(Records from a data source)
import Literature.AlgebraicGeometry.Motives.HodgeThetaSubalgebraUnitaryOrthogonalChain
import Literature.AlgebraicGeometry.Motives.HodgeThetaSubalgebraUnitaryFortyOneFortyThreeGoodRankCores
import HarnessLib
import Literature.AlgebraicGeometry.Motives.HodgeThetaSubalgebraUnitaryEightNineCore
import Literature.AlgebraicGeometry.Motives.HodgeThetaSubalgebraUnitaryFiveCoreAll
import Literature.AlgebraicGeometry.Motives.HodgeThetaSubalgebraUnitaryFourOddCore
import Literature.AlgebraicGeometry.Motives.HodgeThetaSubalgebraUnitaryRankOneRaiseTwo
import Literature.AlgebraicGeometry.Motives.HodgeThetaSubalgebraUnitarySixSevenCoreAll
import Literature.AlgebraicGeometry.Motives.HodgeThetaSubalgebraUnitaryThreeCoprimeCore
import Literature.AlgebraicGeometry.Motives.HodgeThetaSubalgebraUnitaryTwoOddCore

/-!
# The `Θ`-subalgebra theorem for unitary multiplicities `(9, 74)` — a `p = 83` cell by minimal-rank base points
# and sub-Levi recursion (Ribet 1983 Thm. 3, Lie step; abelian 83-folds of type `(9, 74)`)

Family `hodge`, layer `Literature/AlgebraicGeometry/Motives` (pure linear algebra over `ℂ`; no geometry). Research
context: cell `pub-hodge-ring2` (HONEST FRAMING: research route conditional on HC_CM; not a corollary; Q11.4-sentence-2
already refuted in dim ≥ 3), Literature lane gen 89. UNCONDITIONAL; theorems only, no definition, no named fact
(D-0026), no `sorry`.

THE PRINT. K. A. Ribet, Amer. J. Math. 105 (1983), Thm. 3 = Gordon's survey Thm. 6.3 (3) [held
`paper:arxiv-alg-geom_9709030` p. 18]. THE METHOD: `HodgeThetaSubalgebraUnitarySixteenTwentyOneCore` (a raising operator
`B` of MINIMAL non-zero rank `m`, the profile dichotomy `i + j ≤ m` or `i, j ≥ m`, tree cores making a Levi algebra full
or killing a Levi rank, lifts `UnitaryRaisingSpace.exists_raise_finrank_range_eq` + `UnitaryLeviSetup.exists_lift`, two
pencils `UnitaryGenericRank.exists_finrank_le_and_finrank_le`, the non-vanishing lemma
`UnitaryLeviFull.exists_raise_commute_apply_ne_zero`, TOOL C `UnitaryConstantRank.exists_raise_rank_ne_two`, TOOL F
`UnitaryConstantRank.false_of_le_rank`), the full-rank chain `UnitaryConstantRank.dvd_of_rank_eq_finrank`
(`HodgeThetaSubalgebraUnitaryNineTwentyEightCore`) and TOOL G `UnitaryOrthogonalChain.false_of_constProfile`.

THE CELL `(9 | 74)`. Good ranks 1, 3, 5, 7 (Levi types `(1|73)`, `(3|71)`, `(5|69)`, `(7|67)` are tree cores); a proper `𝔊` has
raising ranks in `{0, 2, 4, 6, 8, 9}`; `m` minimal non-zero, `B` of rank `m`; a commuting raising `X` has profile
`(i, j)` (`i + j` a raising rank, `i + j ≤ m` or `i, j ≥ m`). SUB-LEVI RECURSION: when the non-zero profiles are constantly
`(i, j)`, the Levi algebra `L⁺` (resp. `L⁻`) is a `Θ`-algebra whose non-zero raising ranks are all `i` (resp. `j`), and the
same minimal-rank analysis applies to it (the `sub…` lemmas of §1).
* `m = 2` (`U⁺` of type `(7 | 2)`, `U⁻` of type `(2 | 72)`): `L⁺` of type `(7 | 2)` is full and a lift with `i = 1` has `j ∈ {1}`, killed in `L⁻` (type `(2 | 72)`).
* `m = 4` (`U⁺` of type `(5 | 4)`, `U⁻` of type `(4 | 70)`): `L⁺` of type `(5 | 4)` is full and a lift with `i = 1` has `j ∈ {3}`, killed in `L⁻` (type `(4 | 70)`).
* `m = 6` (`U⁺` of type `(3 | 6)`, `U⁻` of type `(6 | 68)`): the non-zero profiles [(0, 6), (2, 4)] are pairwise exclusive, so constant; `(2, 4)`: TOOL C on `L⁺`.
* `m = 8` (`U⁺` of type `(1 | 8)`, `U⁻` of type `(8 | 66)`): `L⁺` of type `(1 | 8)` is full and a lift with `i = 1` has `j ∈ {7}`, killed in `L⁻` (type `(8 | 66)`).
* `m = 9 = dim P`: the full-rank chain would give `9 ∣ 74`.

## References
* [Ribet1983] K. A. Ribet, *Hodge classes on certain types of abelian varieties*, Amer. J. Math. 105 (1983), Thm. 3.
* [Gordon1997] B. B. Gordon, *A survey of the Hodge conjecture for abelian varieties*, Thm. 6.3 (3), pp. 18–19.
* [Deligne1982HodgeCycles] P. Deligne, *Hodge cycles on abelian varieties*, LNM 900 (1982), I §3 Prop. 3.4, 3.6.
* [GoodmanWallachGTM255] R. Goodman, N. R. Wallach, GTM 255 (2009), §2.3.1, §4.1.1.
* [HoffmanKunze1971LinearAlgebra] K. Hoffman, R. Kunze, *Linear Algebra* (1971), §3.1 Thm. 2, §6.7, §8.5.
-/

noncomputable section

[PROBLEM DETAILS] Go over the data and return every line that includes the word "tree".

[REPLY TO THE EXERCISE]
`B` of MINIMAL non-zero rank `m`, the profile dichotomy `i + j ≤ m` or `i, j ≥ m`, tree cores making a Levi algebra full
THE CELL `(9 | 74)`. Good ranks 1, 3, 5, 7 (Levi types `(1|73)`, `(3|71)`, `(5|69)`, `(7|67)` are tree cores); a proper `𝔊` has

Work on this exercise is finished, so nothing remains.